§ **Problem to work on**: Each line from the one containing "form**: for every member of" through the final line below must be reproduced exactly, and no others.

§ **Task inputs**:

import Summits.Ventures.CertifiedManyBodySolver.Downfold.EmeryFermiEnergyBoxCorners
import Summits.Ventures.CertifiedManyBodySolver.Downfold.EmeryFermiEnergyStable
import HarnessLib

/-!
# EVERY PHYSICAL ROW HAS EXACTLY ONE FERMI ENERGY AT EVERY FILLING IN (0, 1) — certificate-free existence (band maximum on the compact
# zone + continuity of the filling at positive energies + the empty band bottom), and the two-corner box rule without existence hypotheses

Venture CertifiedManyBodySolver, cell `pub/hubbard-downfold` (stage S1; INFLATION-RULES-3to1-B §B.83 (j)), seat hubbard-downfold-mod-4 (technique B,
g34); namespace `Summit.Ventures.CertifiedManyBodySolver.Downfold.Emery`. Everything PROVED (0 sorry, no definition). WHAT THIS IS NOT: a statement
about any material; `U = 0` one-body kinematics of the σ (d–p_x–p_y + t_pp, t_pp′) model; no number lives here.

`EmeryFermiEnergyExists` proved existence INSIDE a certified `pointBracketCheck` window; the levers of §B.83 (f)–(i) quantify over rows without
certificates («the filling is attained at every row of the box»). Here that hypothesis is DISCHARGED once and for all on the physical region
`Δ > 0`, `t_pd ≠ 0`, `t_pp, t_pp′ ≥ 0`:

* §1 `exists_isMaxOn_abEnergyK`: the continuous band attains its maximum `E_max` on the compact quadrant; `abFilling E_max = 1`
  (`abFilling_eq_one_at_max`); `abFilling(1/(n+1)) → 0` (`tendsto_abFilling_zero_right`: measure continuity from above down to the null level set
  `{ε_AB = 0} = {Γ}`), so some positive energy has filling `< ν`.
* §2 **`exists_fermiEnergy_of_mem_Ioo`**: for every `0 < ν < 1` there is `ε > 0` with `abFilling ε = ν` (intermediate value theorem on `[e₁, E_max]`,
  continuity at positive energies from `EmeryFillingParametric`); with uniqueness (`fermiEnergy_unique`): **`existsUnique_fermiEnergy`**; hence
  `abFilling (fermiEnergyOf ν) = ν` and `0 < fermiEnergyOf ν` UNCONDITIONALLY on the region (`abFilling_fermiEnergyOf'`, `fermiEnergyOf_pos`).
* §3 **THE TWO-CORNER RULE WITHOUT EXISTENCE HYPOTHESES** (`fermiEnergyOf_mem_Icc_of_mem_box'`): for every member of a typed box
  `[Δ₁, Δ₂] × [a₁, a₂] × [b₁, b₂] × [c₁, c₂]` (`Δ₁, a₁ > 0`, `b₁, c₁ ≥ 0`) and every `0 < ν < 1`:
  `ε_F(Δ₂, a₁, b₁, c₂; ν) ≤ ε_F(Δ, t_pd, t_pp, t_pp′; ν) ≤ ε_F(Δ₁, a₂, b₂, c₁; ν)`.

Sources: three-band model [HybertsenSchluterChristensen1989, Eq. (1)]; extreme value / intermediate value theorems [folklore].
-/

noncomputable section

namespace Summit.Ventures.CertifiedManyBodySolver.Downfold.Emery

open Real MeasureTheory Set Filter Topology

section All

variable {Δ a b c : ℝ}

/-- The quadrant is compact. [folklore] -/
theorem isCompact_bzQuad : IsCompact bzQuad := isCompact_Icc.prod isCompact_Icc

/-- The continuous antibonding band attains its maximum on the quadrant (`Δ, t_pp, t_pp′ ≥ 0`). [folklore] -/
theorem exists_isMaxOn_abEnergyK (hΔ : 0 ≤ Δ) (hc : 0 ≤ c) (hb : 0 ≤ b) :
    ∃ km ∈ bzQuad, IsMaxOn (abEnergyK Δ a b c) bzQuad km :=
  isCompact_bzQuad.exists_isMaxOn ⟨(0, 0), ⟨⟨le_rfl, pi_pos.le⟩, ⟨le_rfl, pi_pos.le⟩⟩⟩ (continuous_abEnergyK hΔ hc hb).continuousOn

/-- At the band maximum the filling is `1`. [folklore] -/
theorem abFilling_eq_one_at_max {km : ℝ × ℝ} (hmax : IsMaxOn (abEnergyK Δ a b c) bzQuad km) :
    abFilling Δ a b c (abEnergyK Δ a b c km) = 1 :=
  abFilling_eq_one_of_forall_le fun _ hk => hmax hk

/-- `abFilling(1/(n+1)) → 0`: the occupied volume shrinks to the null level set `{ε_AB = 0}` (`Δ > 0`, `t_pd ≠ 0`, `t_pp, t_pp′ ≥ 0`). [folklore] -/
theorem tendsto_abFilling_zero_right (hΔ : 0 < Δ) (ha : a ≠ 0) (hc : 0 ≤ c) (hb : 0 ≤ b) :
    Tendsto (fun n : ℕ => abFilling Δ a b c (1 / ((n : ℝ) + 1))) atTop (𝓝 0) := by
  have h := tendsto_volume_subLevel_right Δ a b c 0
  simp only [zero_add] at h
  -- the limit volume is the volume of the occupied set at ε = 0, which is 0
  have h0 : volume (bzQuad ∩ {k | abEnergyK Δ a b c k ≤ 0}) = 0 := by
    have hz := abFilling_zero' hΔ ha hc hb
    unfold abFilling at hz
    rw [abOccSet_eq] at hz
    have hfin : volume (bzQuad ∩ {k | abEnergyK Δ a b c k ≤ 0}) ≠ ⊤ :=
      ne_top_of_le_ne_top volume_bzQuad_ne_top (measure_mono inter_subset_left)
    have hπ : (0 : ℝ) < π ^ 2 := by positivity
    have htr : (volume (bzQuad ∩ {k | abEnergyK Δ a b c k ≤ 0})).toReal = 0 := by
      rcases div_eq_zero_iff.mp hz with h1 | h1
      · exact h1
      · exact absurd h1 hπ.ne'
    exact (ENNReal.toReal_eq_zero_iff _).mp htr |>.resolve_right hfin
  rw [h0] at h
  have h2 : Tendsto (fun n : ℕ => (volume (bzQuad ∩ {k | abEnergyK Δ a b c k ≤ 1 / ((n : ℝ) + 1)})).toReal / π ^ 2) atTop (𝓝 (0 / π ^ 2)) :=
    ((ENNReal.tendsto_toReal ENNReal.zero_ne_top).comp h).div_const _
  rw [zero_div] at h2
  have hF : (fun n : ℕ => abFilling Δ a b c (1 / ((n : ℝ) + 1))) =
      fun n : ℕ => (volume (bzQuad ∩ {k | abEnergyK Δ a b c k ≤ 1 / ((n : ℝ) + 1)})).toReal / π ^ 2 := by
    funext n; unfold abFilling; rw [abOccSet_eq]
  rw [hF]; exact h2

/-- **EVERY FILLING IN (0, 1) IS ATTAINED, at a positive energy** (`Δ > 0`, `t_pd ≠ 0`, `t_pp, t_pp′ ≥ 0`; no certificate). [folklore] -/
theorem exists_fermiEnergy_of_mem_Ioo (hΔ : 0 < Δ) (ha : a ≠ 0) (hc : 0 ≤ c) (hb : 0 ≤ b) {ν : ℝ} (hν0 : 0 < ν) (hν1 : ν < 1) :
    ∃ ε : ℝ, 0 < ε ∧ abFilling Δ a b c ε = ν := by
  obtain ⟨km, hkm, hmax⟩ := exists_isMaxOn_abEnergyK (a := a) hΔ.le hc hb
  set Emax := abEnergyK Δ a b c km with hEmax
  have hFmax : abFilling Δ a b c Emax = 1 := abFilling_eq_one_at_max hmax
  -- a small positive energy with filling < ν
  obtain ⟨n, hn⟩ : ∃ n : ℕ, abFilling Δ a b c (1 / ((n : ℝ) + 1)) < ν := by
    have h := tendsto_abFilling_zero_right hΔ ha hc hb
    exact ((h.eventually (gt_mem_nhds hν0))).exists
  set e₁ : ℝ := 1 / ((n : ℝ) + 1) with he₁
  have he₁pos : 0 < e₁ := by rw [he₁]; positivity
  -- e₁ ≤ Emax (otherwise the filling at e₁ would already be 1 > ν)
  have hle : e₁ ≤ Emax := by
    by_contra hlt
    push Not at hlt
    have : abFilling Δ a b c Emax ≤ abFilling Δ a b c e₁ := abFilling_mono Δ a b c hlt.le
    linarith
  have hcont : ContinuousOn (abFilling Δ a b c) (Icc e₁ Emax) := fun e he =>
    (continuousAt_abFilling_of_pos hΔ.le (lt_of_lt_of_le he₁pos he.1)).continuousWithinAt
  obtain ⟨ε, hε, hfε⟩ := intermediate_value_Icc hle hcont ⟨hn.le, by rw [hFmax]; exact hν1.le⟩
  exact ⟨ε, lt_of_lt_of_le he₁pos hε.1, hfε⟩

/-- **EXACTLY ONE FERMI ENERGY** for every physical row and every filling in `(0, 1)`. [folklore] -/
theorem existsUnique_fermiEnergy (hΔ : 0 < Δ) (ha : a ≠ 0) (hc : 0 ≤ c) (hb : 0 ≤ b) {ν : ℝ} (hν0 : 0 < ν) (hν1 : ν < 1) :
    ∃! ε : ℝ, abFilling Δ a b c ε = ν := by
  obtain ⟨ε, -, hε⟩ := exists_fermiEnergy_of_mem_Ioo hΔ ha hc hb hν0 hν1
  exact ⟨ε, hε, fun ε' h' => fermiEnergy_unique hΔ.le hc hb hν0 hν1 h' hε⟩

/-- `abFilling (fermiEnergyOf ν) = ν` unconditionally on the physical region. [folklore] -/
theorem abFilling_fermiEnergyOf' (hΔ : 0 < Δ) (ha : a ≠ 0) (hc : 0 ≤ c) (hb : 0 ≤ b) {ν : ℝ} (hν0 : 0 < ν) (hν1 : ν < 1) :
    abFilling Δ a b c (fermiEnergyOf Δ a b c ν) = ν := by
  obtain ⟨ε, -, hε⟩ := exists_fermiEnergy_of_mem_Ioo hΔ ha hc hb hν0 hν1
  exact abFilling_fermiEnergyOf hΔ.le hc hb hν0 hν1 ⟨ε, hε⟩

/-- `0 < fermiEnergyOf ν` on the physical region. [folklore] -/
theorem fermiEnergyOf_pos (hΔ : 0 < Δ) (ha : a ≠ 0) (hc : 0 ≤ c) (hb : 0 ≤ b) {ν : ℝ} (hν0 : 0 < ν) (hν1 : ν < 1) :
    0 < fermiEnergyOf Δ a b c ν :=
  pos_of_abFilling_eq hΔ ha hc hb hν0 (abFilling_fermiEnergyOf' hΔ ha hc hb hν0 hν1)

end All

/-- **THE TWO-CORNER RULE FOR THE FERMI ENERGY OF A TYPED BOX, unconditional form**: for every member of
`[Δ₁, Δ₂] × [a₁, a₂] × [b₁, b₂] × [c₁, c₂]` (`Δ₁ > 0`, `a₁ > 0`, `b₁, c₁ ≥ 0`) and every `0 < ν < 1`,
`ε_F(Δ₂, a₁, b₁, c₂; ν) ≤ ε_F(Δ, t_pd, t_pp, t_pp′; ν) ≤ ε_F(Δ₁, a₂, b₂, c₁; ν)`. [folklore] -/
theorem fermiEnergyOf_mem_Icc_of_mem_box' {Δ a b c Δ₁ Δ₂ a₁ a₂ b₁ b₂ c₁ c₂ ν : ℝ} (hΔ₁ : 0 < Δ₁) (ha₁ : 0 < a₁) (hb₁ : 0 ≤ b₁)
    (hc₁ : 0 ≤ c₁) (hΔ : Δ ∈ Icc Δ₁ Δ₂) (ha : a ∈ Icc a₁ a₂) (hb : b ∈ Icc b₁ b₂) (hc : c ∈ Icc c₁ c₂) (hν0 : 0 < ν) (hν1 : ν < 1) :
    fermiEnergyOf Δ a b c ν ∈ Icc (fermiEnergyOf Δ₂ a₁ b₁ c₂ ν) (fermiEnergyOf Δ₁ a₂ b₂ c₁ ν) := by
  refine fermiEnergyOf_mem_Icc_of_mem_box hΔ₁ ha₁ hb₁ hc₁ hΔ ha hb hc hν0 hν1 fun Δ' a' b' c' hΔ' ha' hb' hc' => ?_
  obtain ⟨ε, -, hε⟩ := exists_fermiEnergy_of_mem_Ioo (lt_of_lt_of_le hΔ₁ hΔ'.1) (lt_of_lt_of_le ha₁ ha'.1).ne' (hc₁.trans hc'.1)
    (hb₁.trans hb'.1) hν0 hν1
  exact ⟨ε, hε⟩

end Summit.Ventures.CertifiedManyBodySolver.Downfold.Emery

§ **Task result**:
/-- **THE TWO-CORNER RULE FOR THE FERMI ENERGY OF A TYPED BOX, unconditional form**: for every member of
`[Δ₁, Δ₂] × [a₁, a₂] × [b₁, b₂] × [c₁, c₂]` (`Δ₁ > 0`, `a₁ > 0`, `b₁, c₁ ≥ 0`) and every `0 < ν < 1`,
`ε_F(Δ₂, a₁, b₁, c₂; ν) ≤ ε_F(Δ, t_pd, t_pp, t_pp′; ν) ≤ ε_F(Δ₁, a₂, b₂, c₁; ν)`. [folklore] -/
theorem fermiEnergyOf_mem_Icc_of_mem_box' {Δ a b c Δ₁ Δ₂ a₁ a₂ b₁ b₂ c₁ c₂ ν : ℝ} (hΔ₁ : 0 < Δ₁) (ha₁ : 0 < a₁) (hb₁ : 0 ≤ b₁)
    (hc₁ : 0 ≤ c₁) (hΔ : Δ ∈ Icc Δ₁ Δ₂) (ha : a ∈ Icc a₁ a₂) (hb : b ∈ Icc b₁ b₂) (hc : c ∈ Icc c₁ c₂) (hν0 : 0 < ν) (hν1 : ν < 1) :
    fermiEnergyOf Δ a b c ν ∈ Icc (fermiEnergyOf Δ₂ a₁ b₁ c₂ ν) (fermiEnergyOf Δ₁ a₂ b₂ c₁ ν) := by
  refine fermiEnergyOf_mem_Icc_of_mem_box hΔ₁ ha₁ hb₁ hc₁ hΔ ha hb hc hν0 hν1 fun Δ' a' b' c' hΔ' ha' hb' hc' => ?_
  obtain ⟨ε, -, hε⟩ := exists_fermiEnergy_of_mem_Ioo (lt_of_lt_of_le hΔ₁ hΔ'.1) (lt_of_lt_of_le ha₁ ha'.1).ne' (hc₁.trans hc'.1)
    (hb₁.trans hb'.1) hν0 hν1
  exact ⟨ε, hε⟩

end Summit.Ventures.CertifiedManyBodySolver.Downfold.Emery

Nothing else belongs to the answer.